In the entries that follow, the first line to write out is the one containing "by_contra h", and the last is the one containing "omit [Fintype I] in". Reproduce that stretch exactly, with nothing before or after it.

Collected data entries:
>>>>>

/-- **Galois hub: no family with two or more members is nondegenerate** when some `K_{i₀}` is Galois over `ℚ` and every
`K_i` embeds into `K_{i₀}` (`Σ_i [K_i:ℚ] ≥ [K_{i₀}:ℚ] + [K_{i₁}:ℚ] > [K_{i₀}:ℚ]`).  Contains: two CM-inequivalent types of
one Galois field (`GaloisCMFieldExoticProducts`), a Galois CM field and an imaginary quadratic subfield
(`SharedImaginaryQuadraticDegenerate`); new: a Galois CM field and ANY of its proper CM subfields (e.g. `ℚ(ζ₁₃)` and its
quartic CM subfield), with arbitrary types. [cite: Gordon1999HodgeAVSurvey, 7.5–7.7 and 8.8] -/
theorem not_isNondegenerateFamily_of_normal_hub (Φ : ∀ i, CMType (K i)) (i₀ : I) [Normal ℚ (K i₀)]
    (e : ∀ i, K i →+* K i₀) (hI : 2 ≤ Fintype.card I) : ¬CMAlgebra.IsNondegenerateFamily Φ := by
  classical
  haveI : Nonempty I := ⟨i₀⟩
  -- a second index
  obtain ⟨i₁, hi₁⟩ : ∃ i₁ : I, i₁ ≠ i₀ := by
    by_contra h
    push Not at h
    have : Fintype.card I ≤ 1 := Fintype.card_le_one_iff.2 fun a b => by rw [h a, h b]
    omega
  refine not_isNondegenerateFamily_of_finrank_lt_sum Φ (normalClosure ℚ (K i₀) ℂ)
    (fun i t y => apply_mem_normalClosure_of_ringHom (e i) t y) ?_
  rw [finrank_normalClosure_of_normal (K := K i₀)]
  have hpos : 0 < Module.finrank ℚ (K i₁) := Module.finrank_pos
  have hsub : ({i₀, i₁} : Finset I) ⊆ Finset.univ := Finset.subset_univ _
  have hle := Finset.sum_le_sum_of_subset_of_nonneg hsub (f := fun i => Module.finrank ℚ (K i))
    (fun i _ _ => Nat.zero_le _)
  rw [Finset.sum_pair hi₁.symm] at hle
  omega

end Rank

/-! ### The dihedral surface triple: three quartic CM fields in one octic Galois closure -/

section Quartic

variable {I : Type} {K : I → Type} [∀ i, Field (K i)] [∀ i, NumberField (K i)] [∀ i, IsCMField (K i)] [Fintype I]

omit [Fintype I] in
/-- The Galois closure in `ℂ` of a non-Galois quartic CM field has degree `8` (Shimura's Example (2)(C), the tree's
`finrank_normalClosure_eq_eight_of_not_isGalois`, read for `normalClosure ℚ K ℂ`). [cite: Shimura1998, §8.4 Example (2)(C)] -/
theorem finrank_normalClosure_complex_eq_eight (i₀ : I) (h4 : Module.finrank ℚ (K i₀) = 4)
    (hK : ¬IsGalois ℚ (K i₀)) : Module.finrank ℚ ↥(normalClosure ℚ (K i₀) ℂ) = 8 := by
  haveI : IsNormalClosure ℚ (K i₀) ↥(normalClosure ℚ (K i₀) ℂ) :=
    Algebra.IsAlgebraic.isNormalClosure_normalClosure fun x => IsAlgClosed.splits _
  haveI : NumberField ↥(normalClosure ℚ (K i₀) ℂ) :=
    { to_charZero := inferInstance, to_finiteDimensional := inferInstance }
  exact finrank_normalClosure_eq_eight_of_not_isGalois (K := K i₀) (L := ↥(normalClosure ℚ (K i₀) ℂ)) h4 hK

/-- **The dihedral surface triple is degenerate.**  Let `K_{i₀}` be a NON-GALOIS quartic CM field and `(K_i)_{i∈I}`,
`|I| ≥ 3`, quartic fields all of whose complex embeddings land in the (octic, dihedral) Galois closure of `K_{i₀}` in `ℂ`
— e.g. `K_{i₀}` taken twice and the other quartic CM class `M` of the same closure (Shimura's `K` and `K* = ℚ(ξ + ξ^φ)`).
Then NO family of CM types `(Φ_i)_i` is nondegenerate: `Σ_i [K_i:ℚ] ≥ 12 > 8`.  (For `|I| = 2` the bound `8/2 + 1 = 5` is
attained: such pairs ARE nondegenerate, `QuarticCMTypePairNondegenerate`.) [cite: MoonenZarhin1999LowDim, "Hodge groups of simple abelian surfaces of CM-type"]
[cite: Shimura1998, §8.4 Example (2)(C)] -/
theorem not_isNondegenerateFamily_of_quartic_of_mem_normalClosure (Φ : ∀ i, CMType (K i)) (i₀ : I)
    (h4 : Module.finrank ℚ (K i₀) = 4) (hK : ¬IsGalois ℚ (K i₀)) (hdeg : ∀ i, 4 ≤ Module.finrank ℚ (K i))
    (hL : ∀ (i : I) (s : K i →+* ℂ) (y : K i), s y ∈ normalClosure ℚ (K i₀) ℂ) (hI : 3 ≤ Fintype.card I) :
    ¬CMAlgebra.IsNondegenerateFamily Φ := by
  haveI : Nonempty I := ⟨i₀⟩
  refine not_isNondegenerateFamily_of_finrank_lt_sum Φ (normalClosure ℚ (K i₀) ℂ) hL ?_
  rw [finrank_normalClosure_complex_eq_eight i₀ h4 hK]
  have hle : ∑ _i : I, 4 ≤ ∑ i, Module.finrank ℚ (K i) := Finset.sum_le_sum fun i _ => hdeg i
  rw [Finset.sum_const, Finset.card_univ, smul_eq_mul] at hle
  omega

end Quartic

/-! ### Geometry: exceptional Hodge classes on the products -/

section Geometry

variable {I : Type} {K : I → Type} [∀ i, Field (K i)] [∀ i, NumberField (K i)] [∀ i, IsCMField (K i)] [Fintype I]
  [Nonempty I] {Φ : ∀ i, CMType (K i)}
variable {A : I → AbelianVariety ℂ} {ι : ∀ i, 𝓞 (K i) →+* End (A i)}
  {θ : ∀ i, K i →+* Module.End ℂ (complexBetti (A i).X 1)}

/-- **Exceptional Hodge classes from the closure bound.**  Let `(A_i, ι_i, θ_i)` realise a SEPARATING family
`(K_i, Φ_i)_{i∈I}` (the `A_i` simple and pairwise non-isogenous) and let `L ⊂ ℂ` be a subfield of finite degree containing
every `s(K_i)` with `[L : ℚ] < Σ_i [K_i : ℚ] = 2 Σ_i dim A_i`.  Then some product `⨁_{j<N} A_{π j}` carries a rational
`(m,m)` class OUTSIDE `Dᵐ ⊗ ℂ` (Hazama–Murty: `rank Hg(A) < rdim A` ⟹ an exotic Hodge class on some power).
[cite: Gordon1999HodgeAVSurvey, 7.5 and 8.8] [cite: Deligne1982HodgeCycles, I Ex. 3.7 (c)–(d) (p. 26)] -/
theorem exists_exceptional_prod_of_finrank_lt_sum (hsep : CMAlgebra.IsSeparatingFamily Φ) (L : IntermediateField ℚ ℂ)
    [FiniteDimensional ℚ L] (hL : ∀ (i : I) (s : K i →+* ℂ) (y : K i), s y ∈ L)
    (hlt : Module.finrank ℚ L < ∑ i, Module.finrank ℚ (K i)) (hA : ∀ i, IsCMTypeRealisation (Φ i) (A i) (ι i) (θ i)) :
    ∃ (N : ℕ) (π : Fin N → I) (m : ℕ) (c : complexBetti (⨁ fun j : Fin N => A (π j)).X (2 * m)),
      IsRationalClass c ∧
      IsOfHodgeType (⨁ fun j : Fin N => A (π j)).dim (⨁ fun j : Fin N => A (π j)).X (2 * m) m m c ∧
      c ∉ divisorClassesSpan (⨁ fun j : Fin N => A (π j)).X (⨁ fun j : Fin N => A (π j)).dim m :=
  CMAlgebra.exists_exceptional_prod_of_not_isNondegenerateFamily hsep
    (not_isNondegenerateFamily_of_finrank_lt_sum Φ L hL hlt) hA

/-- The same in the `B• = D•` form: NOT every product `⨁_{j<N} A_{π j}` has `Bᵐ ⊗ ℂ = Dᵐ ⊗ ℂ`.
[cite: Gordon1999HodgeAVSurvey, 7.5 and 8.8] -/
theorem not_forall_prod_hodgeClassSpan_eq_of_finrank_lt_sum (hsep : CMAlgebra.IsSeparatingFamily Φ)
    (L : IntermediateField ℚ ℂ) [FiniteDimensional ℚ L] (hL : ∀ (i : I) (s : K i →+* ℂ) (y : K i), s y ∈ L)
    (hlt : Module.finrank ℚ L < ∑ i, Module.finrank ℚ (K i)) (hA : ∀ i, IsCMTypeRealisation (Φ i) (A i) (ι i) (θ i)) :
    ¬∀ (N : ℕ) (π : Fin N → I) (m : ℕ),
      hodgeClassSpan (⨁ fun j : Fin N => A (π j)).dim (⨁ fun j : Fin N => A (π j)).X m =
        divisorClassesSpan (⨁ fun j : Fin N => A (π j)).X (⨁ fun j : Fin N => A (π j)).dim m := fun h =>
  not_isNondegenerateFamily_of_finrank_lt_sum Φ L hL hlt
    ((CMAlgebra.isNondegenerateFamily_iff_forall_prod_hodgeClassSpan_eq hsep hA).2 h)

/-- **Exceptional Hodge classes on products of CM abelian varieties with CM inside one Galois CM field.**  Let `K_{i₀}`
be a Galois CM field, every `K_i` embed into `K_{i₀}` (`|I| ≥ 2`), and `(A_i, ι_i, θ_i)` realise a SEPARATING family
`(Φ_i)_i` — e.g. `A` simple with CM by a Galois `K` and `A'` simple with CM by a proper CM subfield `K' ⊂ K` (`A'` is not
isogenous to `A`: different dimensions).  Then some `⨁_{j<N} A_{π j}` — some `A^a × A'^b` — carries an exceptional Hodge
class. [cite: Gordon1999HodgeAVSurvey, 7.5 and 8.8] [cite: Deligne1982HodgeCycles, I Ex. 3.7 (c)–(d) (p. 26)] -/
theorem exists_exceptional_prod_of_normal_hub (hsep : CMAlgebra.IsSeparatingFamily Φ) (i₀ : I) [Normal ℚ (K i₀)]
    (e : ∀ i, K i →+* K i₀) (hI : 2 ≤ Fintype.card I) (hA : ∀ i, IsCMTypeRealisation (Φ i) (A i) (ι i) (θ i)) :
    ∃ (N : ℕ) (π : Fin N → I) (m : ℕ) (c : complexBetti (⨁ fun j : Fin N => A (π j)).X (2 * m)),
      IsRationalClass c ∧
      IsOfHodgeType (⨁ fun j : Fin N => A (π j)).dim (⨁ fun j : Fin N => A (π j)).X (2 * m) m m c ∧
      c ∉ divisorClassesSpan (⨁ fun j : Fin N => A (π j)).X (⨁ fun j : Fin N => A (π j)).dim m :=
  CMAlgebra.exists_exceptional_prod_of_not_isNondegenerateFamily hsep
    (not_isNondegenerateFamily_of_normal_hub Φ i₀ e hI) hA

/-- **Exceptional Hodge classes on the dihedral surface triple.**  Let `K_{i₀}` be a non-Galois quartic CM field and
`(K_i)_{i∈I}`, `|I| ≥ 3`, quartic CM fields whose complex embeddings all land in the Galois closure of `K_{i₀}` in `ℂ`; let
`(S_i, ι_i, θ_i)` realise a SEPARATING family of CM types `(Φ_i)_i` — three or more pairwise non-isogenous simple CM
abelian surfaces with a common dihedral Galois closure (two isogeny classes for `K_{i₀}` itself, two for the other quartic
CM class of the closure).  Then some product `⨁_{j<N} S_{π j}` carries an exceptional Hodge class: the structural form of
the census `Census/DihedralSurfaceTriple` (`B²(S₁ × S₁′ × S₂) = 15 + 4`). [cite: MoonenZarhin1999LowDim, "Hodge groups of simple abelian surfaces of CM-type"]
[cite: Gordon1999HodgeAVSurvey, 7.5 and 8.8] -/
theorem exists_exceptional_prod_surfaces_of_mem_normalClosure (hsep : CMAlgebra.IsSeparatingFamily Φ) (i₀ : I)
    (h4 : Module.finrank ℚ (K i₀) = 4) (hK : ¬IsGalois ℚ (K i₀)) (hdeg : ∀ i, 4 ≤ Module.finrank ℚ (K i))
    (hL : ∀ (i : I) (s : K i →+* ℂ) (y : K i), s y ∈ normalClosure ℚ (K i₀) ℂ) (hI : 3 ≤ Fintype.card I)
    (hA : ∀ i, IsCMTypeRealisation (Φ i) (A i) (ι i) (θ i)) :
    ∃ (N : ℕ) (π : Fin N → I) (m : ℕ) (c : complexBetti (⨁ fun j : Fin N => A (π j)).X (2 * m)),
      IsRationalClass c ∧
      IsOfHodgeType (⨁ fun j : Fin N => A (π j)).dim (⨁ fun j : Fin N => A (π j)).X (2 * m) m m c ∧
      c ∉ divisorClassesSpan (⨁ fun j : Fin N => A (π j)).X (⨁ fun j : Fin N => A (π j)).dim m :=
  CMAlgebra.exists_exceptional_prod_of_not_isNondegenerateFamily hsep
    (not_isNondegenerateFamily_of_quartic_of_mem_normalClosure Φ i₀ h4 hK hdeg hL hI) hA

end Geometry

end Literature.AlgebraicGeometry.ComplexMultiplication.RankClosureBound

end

<<<<<

_RESULT FOR THIS EXERCISE_:
    by_contra h
    push Not at h
    have : Fintype.card I ≤ 1 := Fintype.card_le_one_iff.2 fun a b => by rw [h a, h b]
    omega
  refine not_isNondegenerateFamily_of_finrank_lt_sum Φ (normalClosure ℚ (K i₀) ℂ)
    (fun i t y => apply_mem_normalClosure_of_ringHom (e i) t y) ?_
  rw [finrank_normalClosure_of_normal (K := K i₀)]
  have hpos : 0 < Module.finrank ℚ (K i₁) := Module.finrank_pos
  have hsub : ({i₀, i₁} : Finset I) ⊆ Finset.univ := Finset.subset_univ _
  have hle := Finset.sum_le_sum_of_subset_of_nonneg hsub (f := fun i => Module.finrank ℚ (K i))
    (fun i _ _ => Nat.zero_le _)
  rw [Finset.sum_pair hi₁.symm] at hle
  omega

end Rank

/-! ### The dihedral surface triple: three quartic CM fields in one octic Galois closure -/

section Quartic

variable {I : Type} {K : I → Type} [∀ i, Field (K i)] [∀ i, NumberField (K i)] [∀ i, IsCMField (K i)] [Fintype I]

omit [Fintype I] in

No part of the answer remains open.